Mas voltando aos sonhos. Os bons já
referi, mas muitos deles eram maus. Eram, exactamente, sobre a avó doente,
sobre a morte da minha Jula. O meu grande medo. Porque a avó Jula era um “eu”
em grande, e talvez achando que a perdia, eu lá muito no fundo achava que uma
parte de mim também se perdia. E perdeu. Foi perdendo. Porque sempre me achei
muito parecida com a minha avó. E, pese embora a minha muito baixa auto-estima,
isso era uma coisa boa. Porque a minha avó era a pessoa mais boa-onda e
boazinha que eu conhecia. Ou era como eu a via e vejo, e quero que assim
continue. O mais assustador desses sonhos era quando eles, de algum modo, se
tornavam verdade. Como um há uns anos atrás onde a minha avó ficava muito
doente, ia para o hospital e eu tentava ir vê-la e nunca conseguia, e quando
finalmente o fiz, ela tinha acabado de falecer. E eu com tanto para lhe dizer.
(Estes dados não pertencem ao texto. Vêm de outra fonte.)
import Literature.AlgebraicGeometry.HodgeTheory.GysinKernelSplitHolds
import Literature.AlgebraicGeometry.HodgeTheory.SupportedClassesHodgeConiveauOfDeligne
import HarnessLib

/-!
# Grothendieck's coniveau fact holds

Topic `Literature/AlgebraicGeometry/HodgeTheory`; proofs-only file (no definitions, no new named
facts). The named fact `Grothendieck1969_supportedClasses_le_hodgeConiveau`
(`SupportedClassesHodgeConiveau.lean`; Grothendieck 1969, p. 299 (∗) and p. 300; Voisin 2014,
Thm. 2.39: classes supported in codimension `≥ s` have Hodge coniveau `≥ s`) is closed by ONE TERM
from results already in the tree:

* the accepted reduction `Grothendieck1969_supportedClasses_le_hodgeConiveau_of_deligne'`
  (`SupportedClassesHodgeConiveauOfDeligne.lean`: the fact granted Deligne, *Hodge III*, Cor. 8.2.8
  alone — Hodge models and de Rham's theorem with products being discharged in the tree);
* Deligne's Cor. 8.2.8, `Deligne1974_ker_restrictCompl_eq_iSup_range_complexGysin`, obtained from
  its proved child Prop. 8.2.7 (`Deligne1974_ker_pullback_eq_ker_pullback_resolution_holds`,
  `GysinKernelSplitHolds.lean`) through the split
  `Deligne1974_ker_restrictCompl_eq_iSup_range_complexGysin_holds_of` (`GysinKernelSplit.lean`).

The same Cor. 8.2.8 discharge is also recorded as
`Deligne1974_ker_restrictCompl_eq_iSup_range_complexGysin_holds` in `SaitoGrFDeRhamCurveNetHolds.lean`;
it is re-derived inline here so that this file does not depend on the Saito de Rham package (whose
import closure, until the 2026-08-16 rename in
`Barriers/HodgeConjecture/GeneralizedHodgeTrivialReasonsSubHodgeProofs` has propagated, could not
be combined with that of `SupportedClassesHodgeConiveauOfDeligne`). Found by the librarian's
forward-chaining census (sweep g29, 2026-08-16): the reduction and the last of its inputs landed in
different units, so nobody had written the closing line; the fact is named in ≈ 90 files.
-/

namespace Literature.AlgebraicGeometry.HodgeTheory

/-- **Grothendieck 1969 (∗)/p. 300, Voisin 2014 Thm. 2.39 — holds**: for a smooth projective
complex variety, the complex span of the rational classes supported in codimension `≥ s` lies in
the Hodge coniveau-`s` part `⨆_{p+q=k, p ≥ s, q ≥ s} H^{p,q}`. One term: the Deligne-only
reduction applied to Deligne's Cor. 8.2.8, itself from the proved Prop. 8.2.7.
[cite: GrothendieckTopology1969, p. 299 (∗) and p. 300]
[cite: DeligneHodgeIII1974, Prop. 8.2.7 and Cor. 8.2.8 (p. 40)] -/
theorem Grothendieck1969_supportedClasses_le_hodgeConiveau_holds :
    Grothendieck1969_supportedClasses_le_hodgeConiveau :=
  Grothendieck1969_supportedClasses_le_hodgeConiveau_of_deligne'
    (Deligne1974_ker_restrictCompl_eq_iSup_range_complexGysin_holds_of
      Deligne1974_ker_pullback_eq_ker_pullback_resolution_holds)

end Literature.AlgebraicGeometry.HodgeTheory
Nesse dia, depois de acordar angustiada, a minha mãe envia-me uma mensagem a
dizer que a avó tinha ido para o hospital. Mas ficou bem. Já eu, nunca mais me
esqueci do sonho.
Anos depois outro sonho do mesmo
género. Ao fim do dia, telefonema da mãe: “A avó foi para o hospital”. Ficou
muitos dias no hospital nessa vez, e eu aí consegui fazer o que no sonho não
consegui: disse-lhe como eu gostava dela e como ela tinha um peso tão grande na
formação da pessoa que sou hoje, que quando pensava em bem-estar e paz pensava
nela e no avô e no tic-tac deles. E agradeci-lhe. Baixinho, a fazer-lhe muitas
festinhas na cara, enquanto ela batalhava para respirar, com a cabeça noutro
mundo que não é este nosso.
No dia em que ela faleceu, eu,
claro, tinha sonhado com ela e nesse sonho penalizava-me por não a ir visitar
há já muito tempo, mas aguentei-me sem pensar muito no assunto, aliviada por
saber que não tinha sido uma morte sofrida. Porque ela não merecia. No velório
e funeral coloquei o meu melhor humor, e ia às escondidas à casa de banho
chorar um bocadinho para aliviar. Como ainda faço.
Há cerca de mês e meio obriguei-me
a passar em frente à casa dela. A casa onde sempre me imaginei a morar. Porque
aquele era o meu paraíso, o meu escape, o meu canto. Fim-de-semana perfeito era
ou a passear, ou em casa da AvóJula. Na adolescência, sempre que sentia que o
mundo (leia-se pais ou irmã!) era tão injusto, pensava sempre que perfeição
seria morar com os avós! Quando o nosso Xico morreu pensei seriamente em ficar a
morar lá para fazer companhia à minha Jula, sentia-a tão perdida. Fiquei uns tempos
e obriguei-a a trabalhar muito: mudar móveis, tirar alcatifa, arrumar roupeiros…até
ela me pedir para ter calma! Mas a mim custava que a casa estivesse então tão
diferente, não queria perder aquela minha paz, que se foi muito com a morte do
nosso Xico. Agora, quando lá passei observei a casa diferente, o quintal diferente
e outras vidas lá dentro, outro interior que nem consigo imaginar. E chorei,
chorei uns 20 minutos parada frente ao quintal, até o cão que agora o habita
começar a rosnar. E virei costas.
Já há muito tempo que queria
escrever sobre a minha avó e avô, mesmo antes de Agosto, mas não conseguia.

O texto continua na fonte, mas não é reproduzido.